Be able to work on a task even when it’s hard.
What you might say to your child about this:
“I recommend studying hard for all your subjects, including the ones that take extra effort. I think the extra-effort subjects often lead to more career opportunities and higher pay.”
Short-cut phrase after having the discussion with your child:
“Studying hard pays off.”
B) Examples of what you and your spouse might write down that also may relate to “you’ll have to support a family someday”:
Finishes work before play.
Knows it’s time to work even when they* don’t feel like it.
What you might say to your child about this:
“There will be times when you’ll need to do work even when you don’t feel like it. With practice you’ll learn how to recognize when you need to make that choice.”
Short-cut phrase after having the discussion with your child:
“Do the work now. Relax later.”
Sample path two
“Now that our son is older, I’ve been hearing ‘be a man’ and ‘you’ll have to support a family someday’ messages directed at him. I am concerned about that. It would help me if we each wrote down what ‘be a man’ and ‘you’ll have to support a family someday’ means to each of us and then see what we want to do from there. Do you want to work on this separately or together? [listen for response] What night this week will work for you?
After you and your spouse have written down the messages, you can continue the discussion by writing down new ways to express those same points (or do it separately and then discuss them together). You’ll want to work towards agreeing on which new messages you want to say to your child.
A) Examples of what you and your spouse might write down for “be a man”:
Don’t have feelings, except anger.
Don’t show your feelings ever.
Stay tough at all times. Never let your guard down.

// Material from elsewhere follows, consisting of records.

import Literature.Algebra.Homology.CharpolyHomologySequence
import Literature.Algebra.Homology.EulerPoincarePrinciple
import Literature.Algebra.Homology.CharpolyEulerPoincare
import Literature.Algebra.Homology.LefschetzNumberHomologyShortExact
import HarnessLib

/-!
# Characteristic polynomials on homology are multiplicative along a short exact sequence of complexes (LEAF 2 of 2)

Layer `Literature/Algebra/Homology` (pure linear algebra over Mathlib; proved theorems only, 0 definitions, 0 named facts, no instances,
no notation). For a short exact sequence `S : 0 → X₁ → X₂ → X₃ → 0` of homological complexes of vector spaces over a field `K` (any shape `c`
with `EulerCharSigns`), an endomorphism `τ : S ⟶ S`, and finite-dimensional, finitely supported homology, write `χ(u) ∈ K[X]` for a
characteristic polynomial and `χ(i) = ±1` for the sign. Then, in the rational function field `RatFunc K`,

  **`finprod_charpoly_homologyMap_X₂_eq : ∏ᶠ i, χ(Hᵢ(τ₂))^{χ(i)} = (∏ᶠ i, χ(Hᵢ(τ₁))^{χ(i)}) · ∏ᶠ i, χ(Hᵢ(τ₃))^{χ(i)}`**

— the linear algebra of "zeta functions are multiplicative in short exact sequences" (Lang XX §3; Bourbaki VIII §20 n°6): row
`EulerPoincarePrinciple`'s `finprod_zpow_χ_eq_of_degreewise` (BY NAME) in the group `(RatFunc K)ˣ`, fed degreewise by LEAF 1
(`CharpolyHomologySequence`), the connecting-map factors cancelling in pairs `i ↔ next i`; plus `coe_finprod_units_zpow`. Rows `TraceHomologySequence` /
`LefschetzNumberHomologyShortExact` (the `nextCoeff` shadows) are NOT restated or re-derived. Library only (cell `pub-hodge-ring2`, count-neutral).

## References

* S. Lang, *Algebra* (2002), Ch. XX §3, Thm. 3.1 (Euler–Poincaré maps). [Lang2002]
* N. Bourbaki, *Algèbre, Chapitre VIII* (2012), §20 n°6, p. 377. [BourbakiAlgebreVIII2012]
-/

open CategoryTheory CategoryTheory.Limits Polynomial

universe v u w

namespace Literature.Algebra.Homology.HopfTrace

variable {K : Type u} [Field K]

/-- Reading a finite product of powers of units in the ambient commutative division monoid. [cite: Lang2002, Ch. XX §3] -/
theorem coe_finprod_units_zpow {M : Type*} [DivisionCommMonoid M] {α : Type*} (u : α → Mˣ) (n : α → ℤ) (hu : u.HasFiniteMulSupport) :
    (((∏ᶠ i, u i ^ n i : Mˣ)) : M) = ∏ᶠ i, (u i : M) ^ n i := by
  have hfs : (fun i => u i ^ n i).HasFiniteMulSupport := hu.subset fun i hi => by
    simp only [Function.mem_mulSupport, ne_eq] at hi ⊢
    exact fun h1 => hi (by rw [h1, one_zpow])
  rw [← Units.coeHom_apply, MonoidHom.map_finprod _ hfs]
  exact finprod_congr fun i => by rw [map_zpow, Units.coeHom_apply]

variable {ι : Type w} {c : ComplexShape ι} {S : ShortComplex (HomologicalComplex (ModuleCat.{v} K) c)} (hS : S.ShortExact) (τ : S ⟶ S)
include hS

/-- **Characteristic polynomials on homology are multiplicative along a short exact sequence of complexes with an endomorphism**:
`∏ᶠ i, χ(Hᵢ(τ₂))^{χ(i)} = (∏ᶠ i, χ(Hᵢ(τ₁))^{χ(i)}) · ∏ᶠ i, χ(Hᵢ(τ₃))^{χ(i)}` in `RatFunc K` (finite-dimensional finitely supported homology of
`X₁`, `X₃`; the instance `Module.Finite K (S.X₂.homology i)` is row `HomologyEulerCharacteristicShortExact`'s `moduleFinite_homology_X₂ hS i`).
[cite: Lang2002, Ch. XX §3, Thm. 3.1] [cite: BourbakiAlgebreVIII2012, VIII §20 n°6 (p. 377)] -/
theorem finprod_charpoly_homologyMap_X₂_eq [c.EulerCharSigns] [∀ i, Module.Finite K (S.X₁.homology i)]
    [∀ i, Module.Finite K (S.X₂.homology i)] [∀ i, Module.Finite K (S.X₃.homology i)]
    (h₁ : (GradedObject.finrankSupport fun i => S.X₁.homology i).Finite) (h₃ : (GradedObject.finrankSupport fun i => S.X₃.homology i).Finite) :
    ∏ᶠ i, algebraMap K[X] (RatFunc K) (HomologicalComplex.homologyMap τ.τ₂ i).hom.charpoly ^ ((c.χ i : ℤ)) =
      (∏ᶠ i, algebraMap K[X] (RatFunc K) (HomologicalComplex.homologyMap τ.τ₁ i).hom.charpoly ^ ((c.χ i : ℤ))) *
        ∏ᶠ i, algebraMap K[X] (RatFunc K) (HomologicalComplex.homologyMap τ.τ₃ i).hom.charpoly ^ ((c.χ i : ℤ)) := by
  classical
  -- the unit of `K(X)` attached to a characteristic polynomial
  have hρ : ∀ {M : Type v} [AddCommGroup M] [Module K M] [Module.Finite K M] (f : M →ₗ[K] M),
      algebraMap K[X] (RatFunc K) f.charpoly ≠ 0 := fun f =>
    (map_ne_zero_iff _ (RatFunc.algebraMap_injective K)).2 f.charpoly_monic.ne_zero
  let U : ∀ {M : Type v} [AddCommGroup M] [Module K M] [Module.Finite K M], (M →ₗ[K] M) → (RatFunc K)ˣ :=
    fun f => Units.mk0 _ (hρ f)
  have hU : ∀ {M : Type v} [AddCommGroup M] [Module K M] [Module.Finite K M] (f : M →ₗ[K] M),
      ((U f : (RatFunc K)ˣ) : RatFunc K) = algebraMap K[X] (RatFunc K) f.charpoly := fun f => rfl
  have hUe : ∀ {M N : Type v} [AddCommGroup M] [Module K M] [Module.Finite K M] [AddCommGroup N] [Module K N] [Module.Finite K N]
      (f : M →ₗ[K] M) (g : N →ₗ[K] N), f.charpoly = g.charpoly → U f = U g := fun f g h => Units.ext (by rw [hU, hU, h])
  have hUm : ∀ {M N P : Type v} [AddCommGroup M] [Module K M] [Module.Finite K M] [AddCommGroup N] [Module K N] [Module.Finite K N]
      [AddCommGroup P] [Module K P] [Module.Finite K P] (f : M →ₗ[K] M) (g : N →ₗ[K] N) (k : P →ₗ[K] P),
      f.charpoly = g.charpoly * k.charpoly → U f = U g * U k := fun f g k h => Units.ext (by rw [Units.val_mul, hU, hU, hU, h, map_mul])
  have hU1 : ∀ {M : Type v} [AddCommGroup M] [Module K M] [Module.Finite K M] (f : M →ₗ[K] M), Subsingleton M → U f = 1 :=
    fun f _ => Units.ext (by rw [hU, charpoly_eq_one_of_subsingleton, map_one, Units.val_one])
  -- connecting-map factors `χ(H(τ₁) | im δ)`, read at the source (`a`) and at the target (`b`) of `δ`
  let a : ι → (RatFunc K)ˣ := fun i => if h : c.Rel i (c.next i) then
    U ((HomologicalComplex.homologyMap τ.τ₁ (c.next i)).hom.restrict (mapsTo_range_δ hS τ i (c.next i) h)) else 1
  let b : ι → (RatFunc K)ˣ := fun j => if h : c.Rel (c.prev j) j then
    U ((HomologicalComplex.homologyMap τ.τ₁ j).hom.restrict (mapsTo_range_δ hS τ (c.prev j) j h)) else 1
  -- finite supports: every factor is `1` where the homology space vanishes
  have hs : ∀ (X : HomologicalComplex (ModuleCat.{v} K) c) [∀ i, Module.Finite K (X.homology i)] (φ : X ⟶ X),
      (GradedObject.finrankSupport fun i => X.homology i).Finite →
        (fun i => U (HomologicalComplex.homologyMap φ i).hom).HasFiniteMulSupport := fun X _ φ hX =>
    hX.subset fun i hi => by
      by_contra hni
      haveI : Subsingleton (X.homology i) := Module.finrank_zero_iff.1 (by simpa [GradedObject.finrankSupport] using hni)
      exact hi (hU1 _ ‹_›)
  have s₁ := hs S.X₁ τ.τ₁ h₁; have s₃ := hs S.X₃ τ.τ₃ h₃
  have s₂ := hs S.X₂ τ.τ₂ ((h₁.union h₃).subset (EulerCharShortExact.finrankSupport_homology_X₂_subset hS))
  have key := finprod_zpow_χ_eq_of_degreewise (c := c)
    (fun i => U (HomologicalComplex.homologyMap τ.τ₁ i).hom * U (HomologicalComplex.homologyMap τ.τ₃ i).hom)
    (fun i => U (HomologicalComplex.homologyMap τ.τ₂ i).hom) a b
    (fun i => by
      -- degreewise: `χ(Hτ₁)·χ(Hτ₃) = χ(Hτ₂)·(a·b)` from LEAF 1 (+ the boundary degrees)
      have e₁ : U (HomologicalComplex.homologyMap τ.τ₁ i).hom =
          U ((HomologicalComplex.homologyMap τ.τ₂ i).hom.restrict (mapsTo_range_homologyMap_f τ i)) * b i := by
        by_cases hp : c.Rel (c.prev i) i
        · simp only [b, dif_pos hp]; exact hUm _ _ _ (charpoly_homologyMap_τ₁_eq_of_rel hS τ _ _ hp)
        · simp only [b, dif_neg hp, mul_one]; exact hUe _ _ (charpoly_restrict_range_homologyMap_f_eq hS τ i hp).symm
      have e₃ : U (HomologicalComplex.homologyMap τ.τ₃ i).hom =
          a i * U ((HomologicalComplex.homologyMap τ.τ₃ i).hom.restrict (mapsTo_range_homologyMap_g τ i)) := by
        by_cases hn : c.Rel i (c.next i)
        · simp only [a, dif_pos hn]; exact hUm _ _ _ (charpoly_homologyMap_τ₃_eq_of_rel hS τ _ _ hn)
        · simp only [a, dif_neg hn, one_mul]; exact hUe _ _ (charpoly_restrict_range_homologyMap_g_eq hS τ i hn).symm
      rw [e₁, e₃, hUm _ _ _ (charpoly_homologyMap_τ₂_eq hS τ i)]
      exact Units.ext (by simp only [Units.val_mul]; ring))
    (fun j hj => by simp only [b, dif_neg hj]) (fun i hi => by simp only [a, dif_neg hi])
    (fun i j hij => by
      have h1 : c.prev j = i := c.prev_eq' hij
      have h2 : c.next i = j := c.next_eq' hij
      subst h1
      simp only [a, b]
      rw [h2])
    s₂
    (h₃.subset fun i hi => by
      by_contra hni
      haveI : Subsingleton (S.X₃.homology i) := Module.finrank_zero_iff.1 (by simpa [GradedObject.finrankSupport] using hni)
      refine hi ?_
      by_cases h : c.Rel i (c.next i)
      · haveI := Lefschetz.subsingleton_range_of_subsingleton (K := K) (hS.δ i (c.next i) h).hom; simp only [a, dif_pos h, hU1 _ ‹_›]
      · simp only [a, dif_neg h])
    (h₁.subset fun j hj => by
      by_contra hnj
      haveI : Subsingleton (S.X₁.homology j) := Module.finrank_zero_iff.1 (by simpa [GradedObject.finrankSupport] using hnj)
      refine hj ?_
      by_cases h : c.Rel (c.prev j) j
      · simp only [b, dif_pos h, hU1 _ inferInstance]
      · simp only [b, dif_neg h])
  -- read the units identity in `RatFunc K`
  have sz : ∀ {g : ι → (RatFunc K)ˣ}, g.HasFiniteMulSupport → (fun i => g i ^ ((c.χ i : ℤ))).HasFiniteMulSupport := fun {g} hg =>
    hg.subset fun i hi => by simp only [Function.mem_mulSupport, ne_eq] at hi ⊢; exact fun h => hi (by rw [h, one_zpow])
  have split : ∏ᶠ i, (U (HomologicalComplex.homologyMap τ.τ₁ i).hom * U (HomologicalComplex.homologyMap τ.τ₃ i).hom) ^ ((c.χ i : ℤ)) =
      (∏ᶠ i, U (HomologicalComplex.homologyMap τ.τ₁ i).hom ^ ((c.χ i : ℤ))) *
        ∏ᶠ i, U (HomologicalComplex.homologyMap τ.τ₃ i).hom ^ ((c.χ i : ℤ)) := by
    rw [← finprod_mul_distrib (sz s₁) (sz s₃)]
    exact finprod_congr fun i => mul_zpow _ _ _
  simpa only [Units.val_mul, coe_finprod_units_zpow _ _ s₁, coe_finprod_units_zpow _ _ s₂, coe_finprod_units_zpow _ _ s₃, hU] using
    congrArg (fun x : (RatFunc K)ˣ => (x : RatFunc K)) (key.symm.trans split)

end Literature.Algebra.Homology.HopfTrace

What you might say to your child about this:
“Some situations and people are not safe for expressing one’s true feelings, particularly sadness and fear, so you won’t be able to express them in the moment. Always make sure, however, that you have ways to express your feelings later in a supportive, productive way. All of your feelings matter and expressing them is essential for mental health.”
Short-cut phrase after having the discussion with your child:
“You can deal with your feelings later.”
B) Examples of what you and your spouse might write down for “you’ll have to support a family someday”
Making money is the most important thing for you to think about.
Making money is the most important thing about you.
Women don’t care about making money.
A wife will be dependent on you because she can’t financially support herself or a family.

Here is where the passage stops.